▶ [Goal of the exercise]: Lines from the one containing "open Literature.AlgebraicGeometry.Resolution.PointBlowup" through the last line of the data are to be repeated word for word, both ends included.

▶ [Provided information]:
import Summits.ResolutionOfSingularities.ResolutionOfSingularities.Theorems.FloorCutFloor
import HarnessLib

/-!
# FloorCut — node «FloorCut» (decomp-res · lens-3 «one certified EQUIV + split beneath» · generation 14)
[WRITER NOTE (decomp-res writer g5): tree file 2/3 = the node record (this lens header, VERBATIM) + §3 THE NEW PIECES
(`ShadeNeverIncreases`, `NoFloorEdgePlateauxDeep`, `NoHighPlateauxDeep`, `NoHighPlateauxDeepTwo`,
`NoFloorTailsDeep`) + §5 LAWS OF THE
HIGH REGIME (PROVED) incl. `high_iff_highTwo`, `NoHighPlateauxDeepOne` / `noHighPlateauxDeepOne_holds`, the high
windows — cone-free.
The lens's §3 RESTATED pieces are the tree's and are NOT restated here: `NoRecurrentSubcriticalPlateauxDeep` =
`JumpCut.NoRecurrentSubcriticalPlateauxDeep` (Theorems/JumpCutPlateaux), `NoOriginTails` = `ProximityCut.NoOriginTails` (PROVED:
`ProximityCut.noOriginTails_holds`); everything that mentions them (§4 the exact cut + necessity, §6 wiring, §6b
discharge) is in
`MaxContactCutFloorCut`.  `ShadeNeverIncreases` stays a named hypothesis here and is DISCHARGED there by
`NoJump.shade_succ_le_shade`.]

Host route `MaxContactCut`; blocker aside **31770** `MaxContactCut.DefectWalksDeep`
(`= TightDefectClasses.DefectWalksTerminateDeep`).  After g13 (JumpCut ∥ lens-5 g14 NoJump: no forced walk ever jumps,
31871 PROVED) the ONE located residual of the E-format deep column was the HOME statement
`JumpCut.NoRecurrentSubcriticalPlateauxDeep` («no infinite forced deep walk whose shade is eventually a constant
`s ∈ [1, q−1]` and which makes translated moves at infinitely many times»), `≡ 31770` modulo the DECIDED pieces
`NoOriginTails` (lens-3 g12) and `NoCriticalFreePlateauxDeep` (tree, g11: bare = port, loaded = desk-decided g12).

## The g14 cut: the ORDER FLOOR `o_t = q`
Along a forced walk `q ≤ o_t < 2q` (light landing).  On a plateau of height `s` the boundary mass is `m_t = o_t − s` and the
ledger reads `m_{t+1} = |kept_t| + (o_t − q)`.

* **FLOOR ABSORPTION (PROVED, §2).**  If `o_{t₀} = q` at some time of the plateau then for ALL `t ≥ t₀`:
  `o_t = q`, `kept_t = r_t` and `r_t = r_{t₀}` — the boundary is FROZEN; every positive component is kept at every step
  (the chart is never a positive component, the point lies on every positive component).  With two positive components the
  point is the origin for ever (no translations); so a translation-recurrent floor plateau drags exactly ONE component:
  `r_t = (q − s)·e_i`, charts `j_t ≠ i`, `b_t i = 0` — the walk HUGS the exceptional plane `E_i` for ever (§2
  `floor_single`).
* **EXACT SPLIT OF THE PARENT (PROVED, §4):**
  `NoRecurrentSubcriticalPlateauxDeep ⟺ NoFloorEdgePlateauxDeep ∧ NoHighPlateauxDeep`
  (floor: `o_t = q` from some time on, one frozen hugged edge; high: `o_t > q` for all large `t`).
* **THE FLOOR IS KNOWN-MOD-PORT (§3 `NoFloorTailsDeep` = the tree's bare cell `NoBareTailsDeep` with the clause
  `r_t = 0` deleted).**  At a floor time the hypersurface `X_t = V(Z^q + F_t) ⊂ 𝔸⁴` has `ord F_t = q`, `F_t` cleaned,
  hence tangent cone `Z^q + Φ_t` with `Φ_t = in_q F_t ≠ 0` not a `q`-th power of a linear form: `e_{x_t}(X_t) ≤ 1`,
  and the tail is the FUNDAMENTAL SEQUENCE of CJS2020 Def. 5.34 at the isolated point `x_{t₀}` with `B := ∅` — finite
  by CJS2020 Cor. 5.37 / Thm. 5.35 (X of ARBITRARY dimension, loc. cit. p. 9; verbatim for `p ≥ 3` by (F1)
  `p ≥ dim X/2 + 1`, rider `p = 2` by K-rationality of the centres over the perfect field `K`) — LITERALLY the port
  `BareTailPort` by which g11 booked the bare critical cell, read boundary-free: the model's `F`-dynamics
  (`step.F = deletePthPowers q (pointTransform q j b s)`) never sees the bookkeeping `r`.  `NoFloorTailsDeep` is
  WEAKER than 31770 by letter and implies `NoBareTailsDeep` (§4).
* **THE HIGH HALF IS THE LOCATED RESIDUAL (§3 `NoHighPlateauxDeepTwo`)** = the `e_x = 3` regime (tangent cone
  `Z^q`) on a subcritical plateau with translations i.o.  PROVED laws (§5): height `s = 1` is DECIDED (no translated
  step is possible: `noHighPlateaux_shade_one`; booked as the NAMED CLASS `NoHighPlateauxDeepOne` with
  `noHighPlateauxDeepOne_holds`, and `high_iff_one_two : High ↔ HighOne ∧ HighTwo`); after every translated step
the boundary has
  `≤ 2` components and mass `≤ q − 1` (`translated_step_light`); a free step needs mass `≥ 2q − 2s + 1`
  (`high_free_step`); windows `q < o_t < 2q`, `q + 1 ≤ s + m_t ≤ 2q − 1`.  So the residual lives at `2 ≤ s ≤ q − 1`.
* **THE ONE CERTIFIED EQUIV (§6 `defectDeep_iff_pieces`), modulo the two PROVED HOME theorems restated in §3
  (`ShadeNeverIncreases` = lens-5 g14 / lens-3 g13 no-jump law; `NoOriginTails` = lens-3 g12):**
  `DefectWalksTerminateDeep ⟺ NoLoadedCriticalPlateauxDeep ∧ NoFloorTailsDeep ∧ NoHighPlateauxDeepTwo`
  — loaded critical cell (tree; desk-decided g12) ∧ FLOOR cell (port) ∧ THE residual.  Asides BY NAME:
  `icNoPlateauDeep_of_pieces (hO) (hL) (hT) (hH) : MaxContactCut.ICNoPlateauDeep` (31870) and
  `defectWalksDeep_of_pieces (hJ : MaxContactCut.ICNoRecurrentJumpDeep) (hO) (hL) (hT) (hH) :
  MaxContactCut.DefectWalksDeep` (31770; `hJ` = 31871, PROVED in HOME); `defectWalksDeep_iff_high`: 31770 ⟺ THE
  residual modulo the decided / ported pieces.  `closes` (§7) is the route's deciding theorem BY NAME.

All theorems here are PROVED (0 sorry) from TREE facts only (`BoundaryLedgerModel/Classes`, `ItineraryCutClasses`,
`TightDefectStrongWalks`); nothing is imported from HOME files.  Restated HOME statements (§3:
`NoRecurrentSubcriticalPlateauxDeep`,
`NoOriginTails`) are BYTE-IDENTICAL to lens-3 g13 `JumpCut.lean` rev 2 (sha256 0a503d38…; `NoOriginTails` = g12
`ProximityCut.lean` :1715); `ShadeNeverIncreases` is the Prop form of the HOME theorems `shade_succ_le_shade` (lens-5 g14
`NoJump.lean`, lens-3 g13 `JumpCut.lean`).

Sources: Hauser2010 §§D,F,G; HauserPerlega2019; CJS2020 (doi:10.1007/978-3-030-52640-5) Def. 5.34, Thm. 5.35, Cor. 5.37,
Thm. 2.14, §9; CossartPiltant2019; Moh1987; BenitoVillamayor2013 §7.
-/

open MvPolynomial Finset
open Literature.AlgebraicGeometry.Resolution
open Literature.AlgebraicGeometry.Resolution.Hauser2010
open Literature.AlgebraicGeometry.Resolution.PointBlowup
open Summit.ResolutionOfSingularities.ResolutionOfSingularities.Theorems.TightDefectClasses
open Summit.ResolutionOfSingularities.ResolutionOfSingularities.Theorems.TightDefectStrongWalks
open Summit.ResolutionOfSingularities.ResolutionOfSingularities.Theorems.ItineraryCutClasses
open Summit.ResolutionOfSingularities.ResolutionOfSingularities.Theorems.BoundaryLedger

▶ [Expected answer]:
open Literature.AlgebraicGeometry.Resolution.PointBlowup
open Summit.ResolutionOfSingularities.ResolutionOfSingularities.Theorems.TightDefectClasses
open Summit.ResolutionOfSingularities.ResolutionOfSingularities.Theorems.TightDefectStrongWalks
open Summit.ResolutionOfSingularities.ResolutionOfSingularities.Theorems.ItineraryCutClasses
open Summit.ResolutionOfSingularities.ResolutionOfSingularities.Theorems.BoundaryLedger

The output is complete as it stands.